I trace what is actually happening in the nervous system, from the amygdala’s threat scanning to why uncertainty, visibility, and fear of judgement hit so hard in modern workplaces. I also name the three pressure multipliers I see everywhere right now: relentless social media comparison, the missing “learning by being in the room” that remote work can reduce, and our new talent for avoiding discomfort through messages, emails, and delay. Avoidance feels like relief, but it quietly trains your brain to fear the situation more next time.
Then we get practical. I share five tools you can use immediately for work anxiety, public speaking nerves, and leadership confidence: name the emotion, ask what your nervous system is responding to, make the threat specific, breathe out longer than you breathe in, act before you feel ready, and keep an evidence log so your brain stores proof of courage. If you try just one small avoided action this week and write it down, you’ll start building real confidence the only way it lasts: through evidence.

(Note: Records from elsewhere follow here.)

/-- The open cylindrical cell described by a cell datum. [folklore] -/
def set : {n : ℕ} → CellData n → Set (Fin n → ℝ)
  | _, nil => univ
  | _, cons a b c => {x | Fin.tail x ∈ c.set ∧ aeval (Fin.tail x) a < x 0 ∧ x 0 < aeval (Fin.tail x) b}

/-- The well-formed cell data (`wfSet n ⊆ CellData n`): every fibre of every level is a non-empty
interval (`a < b` on the base cell, recursively). [folklore] -/
def wfSet : (n : ℕ) → Set (CellData n)
  | 0 => univ
  | n + 1 => {c | ∃ (a b : MvPolynomial (Fin n) ℚ) (c' : CellData n), c = cons a b c' ∧ c' ∈ wfSet n ∧
      ∀ y ∈ c'.set, aeval y a < aeval y b}

/-- The total weight of a polynomial weight `w` on a cell: the iterated definite integral
`∫_cell w`, computed formally (`defInt`) down to dimension `0`; a rational number. [folklore] -/
def TW : {n : ℕ} → CellData n → MvPolynomial (Fin n) ℚ → ℚ
  | _, nil, w => aeval (Fin.elim0 : Fin 0 → ℚ) w
  | _, cons a b c, w => c.TW (defInt w a b)

/-- The cell of `nil` is the one-point space. [folklore] -/
@[simp] theorem set_nil : (nil).set = univ := rfl

/-- Membership in the cell of `cons a b c`. [folklore] -/
theorem mem_set_cons {a b : MvPolynomial (Fin n) ℚ} {c : CellData n} {x : Fin (n + 1) → ℝ} :
    x ∈ (cons a b c).set ↔
      Fin.tail x ∈ c.set ∧ aeval (Fin.tail x) a < x 0 ∧ x 0 < aeval (Fin.tail x) b := Iff.rfl

/-- Membership of `(t, y)` in the cell of `cons a b c`. [folklore] -/
theorem cons_mem_set_cons {a b : MvPolynomial (Fin n) ℚ} {c : CellData n} {t : ℝ} {y : Fin n → ℝ} :
    (Fin.cons t y : Fin (n + 1) → ℝ) ∈ (cons a b c).set ↔ y ∈ c.set ∧ aeval y a < t ∧ t < aeval y b := by
  simp [mem_set_cons]

/-- `nil` is well-formed. [folklore] -/
@[simp] theorem nil_mem_wfSet : nil ∈ wfSet 0 := trivial

/-- `cons a b c` is well-formed iff `c` is and `a < b` on the cell of `c`. [folklore] -/
theorem cons_mem_wfSet {a b : MvPolynomial (Fin n) ℚ} {c : CellData n} :
    cons a b c ∈ wfSet (n + 1) ↔ c ∈ wfSet n ∧ ∀ y ∈ c.set, aeval y a < aeval y b := by
  constructor
  · rintro ⟨a', b', c', h, h1, h2⟩
    simp only [cons.injEq] at h
    obtain ⟨rfl, rfl, rfl⟩ := h
    exact ⟨h1, h2⟩
  · exact fun h => ⟨a, b, c, rfl, h.1, h.2⟩

/-- Total weight in dimension `0`: the value of the (constant) weight. [folklore] -/
@[simp] theorem TW_nil (w : MvPolynomial (Fin 0) ℚ) : (nil).TW w = aeval (Fin.elim0 : Fin 0 → ℚ) w := rfl

/-- In dimension `0`, real evaluation of a `ℚ`-polynomial is its rational value. [folklore] -/
theorem aeval_fin_zero (x : Fin 0 → ℝ) (w : MvPolynomial (Fin 0) ℚ) :
    aeval x w = ((aeval (Fin.elim0 : Fin 0 → ℚ) w : ℚ) : ℝ) := by
  have h : (aeval x : MvPolynomial (Fin 0) ℚ →ₐ[ℚ] ℝ) =
      (Algebra.ofId ℚ ℝ).comp (aeval (Fin.elim0 : Fin 0 → ℚ)) :=
    MvPolynomial.algHom_ext fun i => Fin.elim0 i
  have := congrArg (fun φ => φ w) h
  simpa using this

/-- Total weight of `cons a b c`: integrate out the first variable. [folklore] -/
@[simp] theorem TW_cons (a b : MvPolynomial (Fin n) ℚ) (c : CellData n) (w : MvPolynomial (Fin (n + 1)) ℚ) :
    (cons a b c).TW w = c.TW (defInt w a b) := rfl

/-- Cell sets are open. [folklore] -/
theorem isOpen_set : ∀ {n : ℕ} (c : CellData n), IsOpen c.set
  | _, nil => isOpen_univ
  | _, @cons m a b c => by
    have ht : Continuous (fun x : Fin (m + 1) → ℝ => Fin.tail x) :=
      continuous_pi fun i => continuous_apply i.succ
    refine ((isOpen_set c).preimage ht).inter (IsOpen.inter ?_ ?_)
    · exact isOpen_lt ((continuous_aeval a).comp ht) (continuous_apply 0)
    · exact isOpen_lt (continuous_apply 0) ((continuous_aeval b).comp ht)

/-- Cell sets are `ℚ`-semialgebraic. [folklore] -/
theorem isSemialgebraic_set : ∀ {n : ℕ} (c : CellData n), IsSemialgebraic ℚ c.set
  | _, nil => isSemialgebraic_univ
  | _, @cons m a b c => by
    have h1 : IsSemialgebraic ℚ {x : Fin (m + 1) → ℝ | Fin.tail x ∈ c.set} :=
      (isSemialgebraic_set c).preimage_comp Fin.succ
    have h2 := isSemialgebraic_setOf_eval_lt (k := ℚ) (R := ℝ) (liftPoly a) (X (0 : Fin (m + 1)))
    have h3 := isSemialgebraic_setOf_eval_lt (k := ℚ) (R := ℝ) (X (0 : Fin (m + 1))) (liftPoly b)
    convert h1.inter (h2.inter h3) using 1
    ext x
    simp [mem_set_cons]

/-- Well-formed cells are non-empty. [folklore] -/
theorem nonempty_set : ∀ {n : ℕ} (c : CellData n), c ∈ wfSet n → c.set.Nonempty
  | _, nil, _ => ⟨Fin.elim0, trivial⟩
  | _, cons a b c, h => by
    obtain ⟨y, hy⟩ := nonempty_set c (cons_mem_wfSet.1 h).1
    refine ⟨Fin.cons ((aeval y a + aeval y b) / 2) y, ?_⟩
    rw [cons_mem_set_cons]
    have := (cons_mem_wfSet.1 h).2 y hy
    exact ⟨hy, by linarith, by linarith⟩

/-- Positivity of the weight on a cell passes to the integrated weight on the base cell.
[folklore] -/
theorem defInt_pos_of_pos {a b : MvPolynomial (Fin n) ℚ} {c : CellData n}
    (h : cons a b c ∈ wfSet (n + 1))
    {w : MvPolynomial (Fin (n + 1)) ℚ} (hw : ∀ x ∈ (cons a b c).set, 0 < aeval x w) :
    ∀ y ∈ c.set, 0 < aeval y (defInt w a b) := fun y hy =>
  defInt_pos w a b y ((cons_mem_wfSet.1 h).2 y hy) fun t ht =>
    hw (Fin.cons t y) (cons_mem_set_cons.2 ⟨hy, ht.1, ht.2⟩)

If this helps, subscribe so you don’t miss the rest of the season, share it with someone who’s been calling themselves “not confident”, and leave a review with the tool you’re going to try first.
Let’s Talk About Confidence is an educational podcast exploring confidence, behaviour, leadership, communication, and personal performance. The views shared are intended for general information and development purposes only and should not be considered medical, psychological, legal, or financial advice.
While practical tools and techniques are discussed, listeners are encouraged to seek appropriately qualified professional support where needed.
Opinions expressed by guests are their own. All content © Breakthrough Change Management Ltd.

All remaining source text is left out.